A deep dive on Alzheimer’s disproportionate impact on Black Angelenos proves daunting — and deeply rewarding

Picture of Darlene Donloe
Photo via Darlene Donloe/Wave Newspapers
(Photo via Darlene Donloe/Wave Newspapers)

The subject of my 2021 USC Annenberg Health Journalism Fellowship is “The Frequency of Alzheimer’s on the Black Community in Los Angeles.”

I chose that subject because I wanted to know why being Black puts certain people at a higher risk. My research focused on how and why this silent epidemic is more prevalent among Blacks than among whites and other ethnic groups.
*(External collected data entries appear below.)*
import Mathlib.Analysis.Normed.Operator.Compact.FredholmAlternative
import Mathlib.Analysis.Normed.Operator.Compact.Basic
import HarnessLib

/-!
# Fredholm alternative on the fixed subspace of a commuting involution: a symmetric vector is in
  the range of `1 − K` when the kernel is spanned by an antisymmetric vector

Analysis/OperatorTheory file (everything proved, no named facts). Let `X` be a Banach space over a
nontrivially normed field `𝕜` with `2 ≠ 0`, `R : X →L[𝕜] X` a continuous linear map (in applications an
involution, `R ∘ R = 1`, but only `R w = w` / `R φ = −φ` are used), `K : X →L[𝕜] X` compact with
`K ∘ R = R ∘ K`. If the kernel of `T = 1 − K` is spanned by a single vector `φ` with `R φ = −φ`, then
every `R`-symmetric vector `w` (`R w = w`) lies in the range of `T`
(`symmetric_mem_range_of_antisymmetric_kernel`).

Proof: the fixed subspace `V = {x | R x = x}` (`fixedSubspace R`) is closed and `K`-invariant; the
restriction `K|_V` is compact (`IsCompactOperator.restrict`), so by the Fredholm alternative in Mathlib
(`IsCompactOperator.hasEigenvalue_or_mem_resolventSet`, at `μ = 1`) either `1` is an eigenvalue of
`K|_V` — impossible, a symmetric kernel vector `x = c • φ` of `T` would satisfy `R x = x = −x`, so
`2 x = 0` — or `1 − K|_V` is bijective on `V`, which gives the preimage of `w ∈ V`.

## Why it is here (source and use)

Standard functional analysis (Fredholm alternative plus a symmetry reduction; no single source —
[folklore]). It is the abstract content of the observation of Jia–Šverák, *J. Funct. Anal.* 268 (2015),
§4 (after (4.6), "important non-generic case"), that their (B)-type non-degeneracy condition
`ℙ(U_{σ₀}·∇U + U·∇U_{σ₀}) ∉ Range(𝓛_{σ₀})` FAILS when the profile branch is invariant under a reflection
and the crossing eigenvector is reflection-antisymmetric (the pitchfork scenario computed numerically by
Guillod–Šverák, *J. Math. Fluid Mech.* 25 (2023), §1, for the datum `a₀ = e^{−4(z/r)²}(r²+z²)^{−1/2} e_θ`).
The reduction of the unbounded operator `𝓛_{σ₀}` on `X = L²∩L⁴` to `1 − K` with `K = 𝓛⁻¹𝒦(U_{σ₀})`
compact is Jia–Šverák 2015, Lemma 2.1 + Lemma 2.2; it is consumed in
`Literature/Analysis/FluidPDE/JiaSverak2015/Divergence.lean` (`nd1_false_of_reflection`).

## References

* H. Jia, V. Šverák, *Are the incompressible 3d Navier–Stokes equations locally ill-posed in the natural
  energy space?*, J. Funct. Anal. 268 (2015) 3734–3766, §2 Lemmas 2.1–2.2, §4. [JiaSverak2015]
* J. Guillod, V. Šverák, *Numerical investigations of non-uniqueness for the Navier–Stokes initial value
  problem in borderline spaces*, J. Math. Fluid Mech. 25 (2023), §1, §5. [GuillodSverak2023]
-/

open scoped Topology

namespace Literature.Analysis.OperatorTheory

variable {𝕜 X : Type*} [NontriviallyNormedField 𝕜] [NormedAddCommGroup X] [NormedSpace 𝕜 X]

/-- The fixed subspace `{x | R x = x}` of a continuous linear map `R` (the `R`-symmetric vectors),
as the kernel of `R − 1`. [folklore] -/
def fixedSubspace (R : X →L[𝕜] X) : Submodule 𝕜 X := LinearMap.ker ((R : X →ₗ[𝕜] X) - LinearMap.id)

/-- Membership in the fixed subspace: `x ∈ fixedSubspace R ↔ R x = x`. [folklore] -/
theorem mem_fixedSubspace {R : X →L[𝕜] X} {x : X} : x ∈ fixedSubspace R ↔ R x = x := by
  simp [fixedSubspace, sub_eq_zero]

/-- The fixed subspace of a continuous linear map is closed. [folklore] -/
theorem isClosed_fixedSubspace (R : X →L[𝕜] X) :
    IsClosed ((fixedSubspace R : Submodule 𝕜 X) : Set X) := by
  have : ((fixedSubspace R : Submodule 𝕜 X) : Set X) = {x | R x - x = 0} := by
    ext x; simp [mem_fixedSubspace, sub_eq_zero]
  rw [this]
  exact isClosed_eq (R.continuous.sub continuous_id) continuous_const

variable [CompleteSpace X]

/-- **Fredholm alternative on the fixed subspace.** Let `K` be a compact operator commuting with a
continuous linear map `R`, and suppose the kernel of `T = 1 − K` is spanned by one vector `φ` with
`R φ = −φ` (an `R`-antisymmetric simple zero eigenvector of `T`). Then every `R`-symmetric `w` is in the
range of `T`: the condition "`w ∉ Range T`" is FALSE for such `w`. Characteristic `≠ 2` is needed (a vector
both symmetric and antisymmetric satisfies `2 x = 0`). Standard functional analysis; the abstract form of
Jia–Šverák 2015, §4, "important non-generic case" (reflection-symmetric pitchfork), cf. the module
docstring. [folklore] -/
theorem symmetric_mem_range_of_antisymmetric_kernel
    (K R : X →L[𝕜] X) (hK : IsCompactOperator K) (hRK : ∀ x, K (R x) = R (K x))
    (φ : X) (hφ : R φ = -φ)
    (hker : ∀ x, x - K x = 0 → ∃ c : 𝕜, x = c • φ)
    (h2 : (2 : 𝕜) ≠ 0)
    (w : X) (hw : R w = w) : ∃ v, v - K v = w := by
  classical
  -- the symmetric subspace is invariant under K
  set V : Submodule 𝕜 X := fixedSubspace R with hV
  have hKV : ∀ v ∈ V, (K : X →ₗ[𝕜] X) v ∈ V := by
    intro v hv
    rw [mem_fixedSubspace] at hv ⊢
    show R (K v) = K v
    rw [← hRK, hv]
  have hclosed : IsClosed ((V : Submodule 𝕜 X) : Set X) := isClosed_fixedSubspace R
  -- the restricted operator is compact
  have hKc : IsCompactOperator ((K : X →ₗ[𝕜] X).restrict hKV) := hK.restrict hKV hclosed
  haveI : CompleteSpace V := hclosed.completeSpace_coe
  -- package the restriction as a continuous linear map on V
  let K' : V →L[𝕜] V :=
    { toLinearMap := (K : X →ₗ[𝕜] X).restrict hKV
      cont := by
        have : Continuous fun v : V => (K v : X) := K.continuous.comp continuous_subtype_val
        exact Continuous.subtype_mk this _ }
  have hK'c : IsCompactOperator K' := hKc
  -- Fredholm alternative at μ = 1
  rcases hK'c.hasEigenvalue_or_mem_resolventSet (μ := (1 : 𝕜)) one_ne_zero with h | h
  · -- an eigenvector of K' with eigenvalue 1 would be a symmetric kernel vector of T: impossible
    exfalso
    obtain ⟨x, hx⟩ := h.exists_hasEigenvector
    have hx0 : x ≠ 0 := hx.2
    have hxK : K' x = x := by simpa using hx.apply_eq_smul
    have hxV : R (x : X) = x := (mem_fixedSubspace).1 x.2
    have hker' : (x : X) - K x = 0 := by
      have := congrArg Subtype.val hxK
      simp [K'] at this
      rw [this]; simp
    obtain ⟨c, hc⟩ := hker _ hker'
    -- R x = x and R x = -x force 2 c • φ = 0 hence x = 0
    have hRx : R (x : X) = -(x : X) := by rw [hc, map_smul, hφ, smul_neg]
    have h2x : (2 : 𝕜) • (x : X) = 0 := by
      have hxx : (x : X) = -(x : X) := hxV.symm.trans hRx
      rw [two_smul]
      calc (x : X) + x = x + -x := by rw [← hxx]
        _ = 0 := add_neg_cancel _
    have : (x : X) = 0 := by
      have := congrArg (fun y => (2 : 𝕜)⁻¹ • y) h2x
      simpa [smul_smul, inv_mul_cancel₀ h2] using this
    exact hx0 (Subtype.ext this)
  · -- 1 ∈ resolvent set: 1 - K' is bijective on V, so w = (1 - K') v for some v ∈ V
    rw [spectrum.mem_resolventSet_iff] at h
    have hbij : Function.Bijective (algebraMap 𝕜 (V →L[𝕜] V) 1 - K') :=
      (ContinuousLinearMap.isUnit_iff_bijective).1 h
    obtain ⟨v, hv⟩ := hbij.2 ⟨w, (mem_fixedSubspace).2 hw⟩
    refine ⟨v, ?_⟩
    have := congrArg Subtype.val hv
    simpa [K'] using this

end Literature.Analysis.OperatorTheory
I settled on Alzheimer’s in the Black community for several reasons. I wanted to give the Black community in Los Angeles all the information they would need to be proactive about their health when it comes to Alzheimer’s. No one was talking about it.
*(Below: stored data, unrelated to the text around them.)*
import Summits.Ventures.QEC.Census.CertTwoBlockShift
import HarnessLib

/-!
# The two-block shift lane, v2: the CYCLIC-WINDOW refinement — definitions and checks (qec-type-01 gen 5)

Companion of `Census/CertTwoBlockShift.lean` (01.TBSHIFT, PARTITION item 133). There, a light-block support is translated so
that it contains the forced free column `p₀`; the light rows are ALL other free light columns. Here the translation is CHOSEN:
along one cyclic factor `ℤ_m` of the block's translation group (coordinate table `dig`, one digit per light column) a support of
`≤ t` points leaves a cyclic gap of `≥ ⌈m/t⌉` digits, so some support point `r` can be moved to `p₀` with EVERY other support point
landing in the WINDOW of relative digit `≤ W`, `W = m − ⌈m/t⌉` (precisely: any `W` with `t·(m − W − 1) < m`). The light rows shrink
to the free light columns inside the window: `C(R_W, ≤ t−1)` lanes per coset word instead of `C(R, ≤ t−1)` — e.g. `ℤ_66`, `t = 6`:
`C(54, ≤5) = 3.5·10⁶` instead of `C(65, ≤5) = 9.0·10⁶`. With `m = 1, W = 0, dig = []` this is exactly v1.

This file: the window data `ShiftWin`, the predicates `digOf` / `winOK`, the windowed rows `lightColsW` / `lightRowsW`, the per-word
digit-translation check `tabWinOK`, the checks `ShiftHalf.structOKW` / `ShiftSideW.structOK`. Soundness (the counting lemma
`exists_shift_window` over `ZMod m`, `half_soundW`, `shift_lower_soundW`, `DistCert.lowZ_of_shiftW`) in
`CertTwoBlockShiftWindowSound.lean`. HONEST FRAMING: infrastructure; no certificate is read and no distance is asserted here. Tier KERNEL,
axioms standard, no `native_decide`. [folklore] (pigeonhole on cyclic gaps; automorphism reduction as in Grassl 2006 §2.2.)
-/

set_option autoImplicit false

namespace Summit.Ventures.QEC.Census

open List

/-- The window data of a half: the modulus `m` of the chosen cyclic factor, the window bound `W`, and the digit table of the
light block (`dig[u]` = the `ℤ_m`-coordinate of light column `lo + u`). (structure) -/
structure ShiftWin where
  /-- modulus of the cyclic factor (`1` = no window) -/
  m : ℕ
  /-- window bound on the relative digit -/
  W : ℕ
  /-- digit table of the light block -/
  dig : List ℕ

namespace ShiftHalf

variable (h : ShiftHalf) (w : ShiftWin)

/-- The digit of light column `q`. (definition) -/
def digOf (q : ℕ) : ℕ := w.dig.getD (q - h.lo) 0

/-- In the window: the digit of `q` relative to the digit of `p₀` is `≤ W` (computed in `ℕ`, all digits reduced mod `m`). (definition) -/
def winOK (q : ℕ) : Bool := decide ((h.digOf w q % w.m + (w.m - h.digOf w h.p0 % w.m)) % w.m ≤ w.W)

/-- The windowed light columns: free, in the light block, not `p₀`, inside the window — increasing. (definition) -/
def lightColsW (n : ℕ) : List ℕ :=
  (List.range n).filter fun q => h.inL q && !(h.ic.piv.elem q) && !(q == h.p0) && h.winOK w q

/-- The windowed enumeration matrix (without the forced row). (definition) -/
def lightRowsW (n : ℕ) : List ℕ := (h.lightColsW w n).map (kerVec h.ic.piv h.ic.red)

/-- **The digit-translation check of one word table** for light column `p`: on the light block the table shifts the digit by
`s_p = dig p₀ − dig p (mod m)`. (definition) -/
def tabWinOK (tab : List ℕ) (p : ℕ) : Bool :=
  (List.range (h.hi - h.lo)).all fun u =>
    h.digOf w (permFun tab (h.lo + u)) % w.m ==
      (h.digOf w (h.lo + u) % w.m + (h.digOf w h.p0 % w.m + (w.m - h.digOf w p % w.m))) % w.m

/-- **The windowed structural check of a half**: the v1 check `structOK`, `1 ≤ m`, the gap inequality `t·(m − W − 1) < m`, and the
digit-translation check of every word. (definition, `decide`) -/
def structOKW (n : ℕ) (Hsyn : List ℕ) (gens : List AutGen) (t : ℕ) : Bool :=
  h.structOK n Hsyn gens && decide (1 ≤ w.m) && decide (t * (w.m - w.W - 1) < w.m) &&
    (List.range (h.hi - h.lo)).all fun i => h.tabWinOK w (wordPerm n (autPerms gens) (h.words.getD i [])) (h.lo + i)

end ShiftHalf

/-- The windowed lane's data for one side: generators, the two halves with their windows, the light budget `t`. (structure) -/
structure ShiftSideW where
  /-- automorphism generators (qec-type-12 `AutGen`) -/
  gens : List AutGen
  /-- half with light block `B₁` -/
  A : ShiftHalf
  /-- its window -/
  wA : ShiftWin
  /-- half with light block `B₂` -/
  B : ShiftHalf
  /-- its window -/
  wB : ShiftWin
  /-- light budget: `wmax ≤ 2t + 1` -/
  t : ℕ

/-- **The two-half check (windowed)**: both halves' windowed checks, complementary light blocks on `[0, n)`, `wmax ≤ 2t + 1`.
(definition, `decide`) -/
def ShiftSideW.structOK (s : ShiftSideW) (n : ℕ) (Hsyn : List ℕ) (wmax : ℕ) : Bool :=
  s.A.structOKW s.wA n Hsyn s.gens s.t && s.B.structOKW s.wB n Hsyn s.gens s.t &&
    ((List.range n).all fun q => s.B.inL q == !(s.A.inL q)) && decide (wmax ≤ 2 * s.t + 1)

/-! ## Controls (tier KERNEL, `decide`) -/

/-- A toy half on `8` qubits (light block `[0,4)` = `ℤ_4`, identity RREF data irrelevant here): with `m = 4`, `W = 2`, digits
`[0,1,2,3]` and `p₀ = 0`, columns `0,1,2` are in the window and column `3` is not. -/
theorem winOK_toy :
    (let h : ShiftHalf := ⟨0, 4, ⟨[], [], []⟩, 0, []⟩
     let w : ShiftWin := ⟨4, 2, [0, 1, 2, 3]⟩
     [h.winOK w 0, h.winOK w 1, h.winOK w 2, h.winOK w 3]) = [true, true, true, false] := by decide

/-- The trivial window (`m = 1`, `W = 0`, no digits) accepts every column. -/
theorem winOK_trivial (h : ShiftHalf) (q : ℕ) : h.winOK ⟨1, 0, []⟩ q = true := by
  simp [ShiftHalf.winOK, Nat.mod_one]

end Summit.Ventures.QEC.Census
I also wanted to write about Alzheimer’s because of my encounters with people suffering from the disease including Bev Smith, the model, lifestyle guru, and restaurateur whom I met at her book signing.

After the signing, I told her how much of a warrior I thought she was.

During her talk, with her husband by her side, Smith spoke of her good days and bad days, and how her memory goes in and out. Her husband spoke of his struggles with a wife he was slowly losing.

It was heartbreaking.

After a brief discussion, Smith looked at me and asked, “Am I supposed to know you? Do I know you?” 

I told her we had never met. A few minutes later, she repeated the questions. She was beginning to go in and out. That, too, was heartbreaking. It happened several years ago and she has since passed away, but the moment has stayed with me.

Alzheimer’s has proven itself a worthy opponent against science and research.

One of the most vicious diseases ever, Alzheimer’s is an irreversible, progressive brain disorder that slowly destroys memory and thinking skills and, eventually, the ability to carry out the simplest tasks.

Today, there are nearly 6 million Americans with the disease, according to the Alzheimer’s Assn., a number expected to nearly triple by 2050. 

The biggest disappointment in my research on the subject was to realize even with its decades of research, the medical community has no idea why Black people get Alzheimer’s at a higher rate. They have ideas, but nothing concrete. It was and still is, very frustrating.


When I received a call from USC Annenberg about participating in its upcoming 2021 California Fellowship, my initial thought was “no.”

I anticipated it would be a lot of work. To my surprise, it was more than I anticipated. Much more. Making time for the fellowship was a job unto itself.

If you are working full-time, freelancing, or working part-time, it is still a time-consuming enterprise – one that you can’t take lightly if you’re going to be successful. There is so much to consider.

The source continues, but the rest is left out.